We dont start shooting them till second week in may .

Isn`t the traditional date to start `12th may` ?

 

Agreed.

 

Goes against the grain a bit for me. Have to make do with claybusting (or not!) for a few months.

Posted
Agreed.

 

Goes against the grain a bit for me. Have to make do with claybusting (or not!) for a few months.

 

Love a bit of claybusting :thumbup1: Still struggle like hell with some of them crossers though !

Posted
Cant understand how people get enjoyment out of killing animals. I do understand pests need to be controlled but cant see where the enjoyment is.

 

I get no enjoyment out of killing anything. I have enjoy hunting things. And this is where you must distinguish between sport hunting/shooting and killing. I like the challenge of out witting deer. So I stalk wild deer. I shoot one when it fits in with a management plan and because I like eating them. I take... satisfaction, if that is the word, at making a clean kill with minimal suffering to the beast.

 

 

I love deer though. I eat, sleep, breath and talk deer. I hunt them with a camera, I walk miles with a rifle, find a herd, and don't take a shot. I spend hours looking at them.

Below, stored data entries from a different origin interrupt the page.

import Summits.Ventures.PackingBounds.Energy.NewtonCertificate

/-!
# Universal optimality of the Higman–Sims configuration (100 points on S²¹) — Cohn–Kumar 2007, Thm.
1.2, in LP-certificate form

Framing: lottery ticket; floor = certified bounds/negative ranges. Venture `PackingBounds` (cell
`pub-packcert`, seat `pub-packcert-energy`), energy-minimisation family, **universal + control**:
not one potential but ALL of them.

**Theorem A (`ckPow_energy_ge`, every `k : ℕ`).** Every configuration `C` of `100` unit vectors of
`ℝ^22` satisfies `Σ_{x ≠ y ∈ C} (1 + ⟨x,y⟩)^k ≥ 100 · Σ_i m_i (1 + t_i)^k` with `(t_i) = (-4 / 11, 1
/ 11)`, `(m_i) = (22, 77)` — the right-hand side is the `(1+t)^k`-energy (ordered pairs) of the
Higman–Sims configuration (inner products -4/11, 1/11), whose inner products between distinct points
are the `t_i` with these multiplicities from each point (a spherical `3`-design; Cohn–Kumar 2007,
Table 1).

**Theorem B (`universally_optimal`).** For every potential `a` represented on `[-1,1)` by `a(s) =
Σ_k c_k (1+s)^k` with all `c_k ≥ 0` — by S. Bernstein's theorem these are exactly the functions
absolutely monotonic on `[-1,1)` (`C^∞`, all derivatives `≥ 0`), e.g. every inverse power law `a(t)
= (2-2t)^(-s/2) = |x-y|^(-s)`, `s > 0`, and every `(1+t)^k` — every such `C` has `Σ_{x ≠ y ∈ C}
a(⟨x,y⟩) ≥ 100 · Σ_i m_i a(t_i)`, the `a`-energy of the configuration: the configuration minimises
every such energy among `100`-point configurations on `S^21` (universal optimality, loc. cit., Thm.
1.2; Bernstein's identification of the class is cited, not formalised, which is why the hypothesis
is stated as a power series).

Certificate (kernel-checked, exact rationals): node values `u = 1 + t ∈ (7 / 11, 12 / 11)` doubled
(second-order Hermite interpolation at every node, Cohn–Kumar §6); the Gegenbauer `C^(10)`
expansions of the `4` Newton partial products `∏_{i<j} (u - u_i)` have ALL coefficients `≥ 0` (the
table `G` below — Cohn–Kumar's conductivity of `F²`), and the design identities `100 G_{j,0} =
ω_j(2) + Σ_i m_i ω_j(u_i)`, `j < 4`, hold; the generic theorem `NewtonCert.energy_ge`
(`NewtonCertificate.lean`: Newton division of `u^k` with nonnegative coefficients and remainder,
then the LP bound `EnergyLP.energy_ge_inner` of Yudin / Cohn–Kumar Prop. 4.1) does the rest for
every `k` at once, and `NewtonCert.energy_ge_hasSum_of_pow` sums over `k`. Data generated and
re-checked in exact arithmetic by the cell's `code/ck_newton.py` / `code/emit_universal.py`
(pub-packcert-energy).

## References
* H. Cohn, A. Kumar, *Universally optimal distribution of points on spheres*, J. Amer. Math. Soc.
  20 (2007) 99–148, Thm. 1.2, Table 1, Prop. 4.1, §§5–6. [`CohnKumar2006`]
* S. Bernstein, *Sur les fonctions absolument monotones*, Acta Math. 52 (1929) 1–66; D. V. Widder,
  *The Laplace Transform* (1941), Ch. IV (the classical identification of the potential class). -/

noncomputable section

namespace Summit.Ventures.PackingBounds.Energy

open Finset Literature.Analysis.SpecialFunctions Literature.Geometry.DiscreteGeometry

namespace UniversalDim22Card100

/-- Explicit form of the Gegenbauer polynomial `C_0^(10)` of the tree. [folklore] -/
private theorem c10_0 (t : ℝ) : gegenbauerSum (10 : ℝ) 0 t =
    (1 : ℝ) := by
  simp [gegenbauerSum, gegenbauerCoeff]

/-- Explicit form of the Gegenbauer polynomial `C_1^(10)` of the tree. [folklore] -/
private theorem c10_1 (t : ℝ) : gegenbauerSum (10 : ℝ) 1 t =
    (20 : ℝ) * t := by
  rw [gegenbauerSum_one]
  ring

/-- Explicit form of the Gegenbauer polynomial `C_2^(10)` of the tree. [folklore] -/
private theorem c10_2 (t : ℝ) : gegenbauerSum (10 : ℝ) 2 t =
    (-10 : ℝ) + (220 : ℝ) * t ^ 2 := by
  simp [gegenbauerSum, gegenbauerCoeff, Finset.sum_range_succ, Finset.prod_range_succ,
    Nat.factorial]
  ring

/-- Explicit form of the Gegenbauer polynomial `C_3^(10)` of the tree. [folklore] -/
private theorem c10_3 (t : ℝ) : gegenbauerSum (10 : ℝ) 3 t =
    (-220 : ℝ) * t + (1760 : ℝ) * t ^ 3 := by
  simp [gegenbauerSum, gegenbauerCoeff, Finset.sum_range_succ, Finset.prod_range_succ,
    Nat.factorial]
  ring

open scoped Classical in
/-- **Theorem A.** For every `k`, every `100`-point configuration of unit vectors in `ℝ^22` has `(1
+ ⟨x,y⟩)^k`-energy at least that of the Higman–Sims configuration (100 points on S²¹): `Σ_{x ≠ y} (1
+ ⟨x,y⟩)^k ≥ 100 Σ_i m_i (1 + t_i)^k`, `(t_i) = (-4 / 11, 1 / 11)`, `(m_i) = (22, 77)`. Newton-form
certificate (node values, Gegenbauer table `G ≥ 0` of the partial products, design identities)
checked by the kernel in exact rational arithmetic. [cite: CohnKumar2006, Theorem 1.2, Table 1 and
§6] -/
theorem ckPow_energy_ge (k : ℕ) (C : Finset (EuclideanSpace ℝ (Fin 22)))
    (h1 : ∀ x ∈ C, ‖x‖ = 1) (hN : C.card = 100) :
    (100 : ℝ) * (22 * (1 + (-4 / 11 : ℝ)) ^ k + 77 * (1 + (1 / 11 : ℝ)) ^ k) ≤
      ∑ x ∈ C, ∑ y ∈ C.erase x, (1 + inner ℝ x y) ^ k := by
  refine le_trans (le_of_eq ?val) (NewtonCert.energy_ge (n := 22) (μ := 10) (by norm_num)
    (by norm_num) 4 (by norm_num)
    -- node values u_i = 1 + t_i (doubled sequence)
    (fun i : ℕ => match i with
      | 0 => (7 / 11 : ℝ) | 1 => 12 / 11 | 2 => 7 / 11 | 3 => 12 / 11 | _ => 0)
    ?hv ?hsq
    -- Gegenbauer C^(10) expansion table of the 4 Newton partial products (row j, column i)
    (fun j i : ℕ => match j with
      | 0 => (match i with | 0 => (1 : ℝ) | _ => 0)
      | 1 => (match i with | 0 => (4 / 11 : ℝ) | 1 => 1 / 20 | _ => 0)
      | 2 => (match i with | 0 => (3 / 242 : ℝ) | 1 => 3 / 220 | 2 => 1 / 220 | _ => 0)
      | 3 => (match i with
          | 0 => (45 / 2662 : ℝ) | 1 => 37 / 3872 | 2 => 7 / 2420 | 3 => 1 / 1760 | _ => 0)
      | _ => 0)
    ?hG ?hGid 100 2 (by norm_num)
    -- distance distribution m_i
    (fun i : ℕ => match i with | 0 => (22 : ℝ) | 1 => 77 | _ => 0)
    ?hdes k C h1 hN)
  case hv => intro i; split <;> norm_num
  case hsq =>
    exact fun u _ => NewtonCert.omega_doubled_nonneg _ 2 (fun i hi => by
      interval_cases i <;> norm_num) u
  case hG =>
    intro j i
    split <;> (first | (split <;> norm_num) | norm_num)
  case hGid =>
    intro j hj t
    interval_cases j
    · simp only [Finset.prod_range_zero, Finset.sum_range_succ, Finset.sum_range_zero,
        c10_0, c10_1, c10_2, c10_3]
      ring
    · simp only [Finset.prod_range_succ, Finset.prod_range_zero, Finset.sum_range_succ,
        Finset.sum_range_zero, c10_0, c10_1, c10_2, c10_3]
      ring
    · simp only [Finset.prod_range_succ, Finset.prod_range_zero, Finset.sum_range_succ,
        Finset.sum_range_zero, c10_0, c10_1, c10_2, c10_3]
      ring
    · simp only [Finset.prod_range_succ, Finset.prod_range_zero, Finset.sum_range_succ,
        Finset.sum_range_zero, c10_0, c10_1, c10_2, c10_3]
      ring
  case hdes =>
    intro j hj
    interval_cases j <;> norm_num [Finset.prod_range_succ, Finset.prod_range_zero,
      Finset.sum_range_succ, Finset.sum_range_zero]
  case val => norm_num [Finset.sum_range_succ, Finset.sum_range_zero]

open scoped Classical in
/-- **Theorem B (universal optimality, Cohn–Kumar Thm. 1.2 for this configuration).** For every
potential `a` with `a(s) = Σ_k c_k (1+s)^k`, `c_k ≥ 0`, on `[-1,1)` (≡ absolutely monotonic on
`[-1,1)` by Bernstein's theorem), every `100`-point configuration of unit vectors in `ℝ^22` has
`a`-energy `Σ_{x ≠ y} a(⟨x,y⟩) ≥ 100 Σ_i m_i a(t_i)`, the `a`-energy of the Higman–Sims
configuration (100 points on S²¹). [cite: CohnKumar2006, Theorem 1.2] -/
theorem universally_optimal (a : ℝ → ℝ) (c : ℕ → ℝ) (hc : ∀ k, 0 ≤ c k)
    (ha : ∀ s : ℝ, -1 ≤ s → s < 1 → HasSum (fun k => c k * (1 + s) ^ k) (a s))
    (C : Finset (EuclideanSpace ℝ (Fin 22))) (h1 : ∀ x ∈ C, ‖x‖ = 1) (hN : C.card = 100) :
    (100 : ℝ) * (22 * a (-4 / 11) + 77 * a (1 / 11)) ≤
      ∑ x ∈ C, ∑ y ∈ C.erase x, a (inner ℝ x y) := by
  have key := NewtonCert.energy_ge_hasSum_of_pow (n := 22) 100 2
    (fun i : ℕ => match i with | 0 => (-4 / 11 : ℝ) | 1 => 1 / 11 | _ => 0)
    (fun i : ℕ => match i with | 0 => (22 : ℝ) | 1 => 77 | _ => 0)
    (fun i hi => by interval_cases i <;> norm_num) C h1
    (fun k => by
      have h := ckPow_energy_ge k C h1 hN
      norm_num [Finset.sum_range_succ, Finset.sum_range_zero] at h ⊢
      exact h)
    a c hc ha
  norm_num [Finset.sum_range_succ, Finset.sum_range_zero] at key ⊢
  exact key

end UniversalDim22Card100

end Summit.Ventures.PackingBounds.Energy

end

I have lost thousands of pounds doing this, and the best part of 12 years living deer, and probably know more about deer than most people who wouldn't dream of killing one because it is "cruel". In the hard winters I think of my deer. I put feed down for them so they are not hungry. How many Bill Oddie types do this?

 

It is something only a hunter can understand I fear.

Posted

I shoot and fish but I would never dream of shooting rooks whilst they're breeding. Some may have just started sitting now. Traditionally it's the middle of May when the 'branchers' are shot for a bit of rook pie.

 

Unlike crows rooks are not great pests eating mostly worms, leatherjackets etc.

 

One of the great sounds of early spring is the activity in a rookery.

Posted
I shoot and fish but I would never dream of shooting rooks whilst they're breeding. Some may have just started sitting now. Traditionally it's the middle of May when the 'branchers' are shot for a bit of rook pie.

 

Unlike crows rooks are not great pests eating mostly worms, leatherjackets etc.

 

One of the great sounds of early spring is the activity in a rookery.

 

Ditto!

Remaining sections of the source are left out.